The Plague (La Plaga): Berlin Review

The Bottom Line
Vividly shot slice of realism struggles to find a story.
Venue
Berlin Film Festival (Forum)
Director
Neus Ballus
Cast
Maria Ros, Raul Molist, Rosemarie Abella, Iurie Timbur, Maribel Marti
Writer-director Neus Ballus' debut feature follows five characters in the Catalonian countryside.
BERLIN -- A languorous docudrama set in the scorching distant suburbs of Barcelona, writer-director Neus Ballus’ The Plague (La Plaga) follows a handful of real-life characters as they toil their way through one long, hot summer of strife and disillusion. Featuring textured realistic imagery and atmospheric sound work, the film is nonetheless too much of a narrative slog to captivate for feature length, and should remain quarantined in festivals after premiering in Berlin’s Forum section.

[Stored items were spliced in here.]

import Summits.CriticalPhenomena.SAWScalingLimit.Theses.SAWTwistedSelfEnergy
import Literature.Probability.RandomPlanarGeometry.TwistedLaceExpansionIdentity

/-!
# Disproof work file of crux `TwistedKernelSummable` (stmt-CriticalPhenomena-17872) — findings

Refuter crux-attack (refuter-rattack-stmt-CriticalPhenomena-17872-0, 2026-08-17). No `sorry`.
Nothing here proves or refutes the crux; it pins down WHAT the typed crux says, kernel-checked:

1. `crux_iff` (`Iff.rfl`) — READ-BACK: the item's `let`-statement is, definitionally,
   `∀ K, IsMixedKernel K → Summable (x_c^n Σ|K_n(z)(ι,κ)|)` where `IsMixedKernel` is the MIXED resolvent
   recursion `G_n = G_{n-1} ⋆ D + Σ_{m=1}^{n} K_m ⋆ G_{n-m}`: the free step is APPENDED (last-step form,
   `Σ_{κ'} G_{n-1}(z-e_κ)(ι,κ') T(κ',κ)`) while the kernel is PREPENDED (first-step form). The item's own
   docstring says `G_n = T·G_{n-1} + Σ K_m ⋆ G_{n-m}` and the card (`twisted-self-energy-half-cr`, K1) says
   `(I − xT_σ)F = E + Π^σ ∗ F` — both FIRST-STEP. The Lean letter is not the informal statement.
2. `isMixedKernel_kern`, `isMixedKernel_unique`, `crux_iff_kern` — the hypothesis is satisfiable (explicit
   course-of-values recursion `kern`; NOT vacuous) and has exactly one solution from length 1 on, so the
   crux is EQUIVALENT to the `ℓ¹(x_c)`-summability of the single explicit kernel `kern` — the lace
   self-energy CONJUGATED by the full two-point matrix, `K̂ = ĜΠ̂Ĝ⁻¹ = Π̂ − xĜ⋆[Π̂,D]` (`Lines/birth.lean`).
3. `isLaceKernel_lace`, `isLaceKernel_unique`, `repaired_iff_laceKernelSummable` — the REPAIRED statement
   `TwistedKernelSummableFirstStep` (the item with the first-step free term
   `Matrix.of (fun ι κ => Σ λ, T ι λ * G (n-1) (z - dir λ) λ κ)`, everything else verbatim) has the unique
   solution `twistedLaceCoefficient (5/8)` (landed identity `LaceExpansion.twistedTwoPoint_succ`) and is
   EQUIVALENT to `LaceKernelSummable` = `Σ_{(n,z)} x_c^n Σ|Π^{5/8}_n(z)(ι,κ)| < ∞`, the card's K1 and
   `stub_laceKernelSummable` of `Lines/birth.lean`.

## Numerical findings (exact enumeration to n = 30; twistsaw.c, kit job j024354; entrywise ℓ¹ norms, x_c = 1/μ)
`x_c^n‖K_n‖₁` (typed, = `kern`): .324 .315 .287 .281 .257 .253 .234 .231 .214 .212 .198 .196 .184 .183
.172 .171 .162 .162 .153 (n = 12..30), local exponent 0.80–0.85, FLAT over a factor 2.5 in n — partial sums
7.66 at n = 30, growing ≈ 0.155/step;
`x_c^n‖Π_n‖₁` (repaired): .0476 .0392 .0397 .0307 .0331 .0251 .0281 .0210 .0242 .0179 .0212 .0155 .0187
.0137 .0166 .0122 .0150 .0109 .0135, local exponent (same parity) 1.36→1.451 (even, rising) / 1.72→1.511
(odd, falling), partial sums 1.437 converging;
the surcharge `Corr = Π − K = xĜ⋆[Π̂,D]` carries 90–97 % of `‖K_n‖₁`, has support radius `n − 4`
(`Π`: ≈ n/4) and a GROWING first absolute moment (1.15 → 1.46): it is a zero-mass stencil convolved
with the full critical twisted two-point matrix (`x_c^n‖G_n‖₁`: 6.29 → 6.11 over n = 7..30), i.e.
`‖Corr_n‖₁ ≍ ‖G_n‖₁·n^{-3/4}` (observed 0.78–0.81). So the typed crux is decided by gradient-summability of `Ĝ(x_c)` (target-level
information: it holds iff `‖G_n‖₁` eventually decays faster than `n^{-1/4}`, e.g. under the DCS decay
`2σ = 5/4` plus winding decorrelation, `n^{-7/16}`), not by the lace self-energy. Verdict: MISSTATED
(convention), repair = first-step free term (also in `TwistedKernelTailIndex`; `TwistedGapEquation`
and `TwistedKernelLowOrder` are convention-insensitive: zero mass of `Corr`, `K_n = Π_n` for `n ≤ 4`).
-/

noncomputable section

Featuring a cast of five disparate individuals who more or less play themselves, the movie never quite gets off the ground story-wise, even if the various plotlines reveal marginally interesting slices of Catalonian life seldom seen on the big screen.
Iurie Timbur is a Moldavian immigrant who, when he’s not training for a regional wrestling competition, works as a day laborer alongside struggling farmer, Raul Molist. As they try to salvage a crop spoiled by a swarm of white flies (the “plague” of the title), they cross paths with Rosemarie Abella, a recently arrived Filipino nurse who tries her best to take care of an elderly local, Maria Ros -- a woman as short in stature as she is long on attitude. Observing it all is Maribel Marti, a middle-aged prostitute who rather unsuccessfully hustles herself along the winding country road that connects everything together.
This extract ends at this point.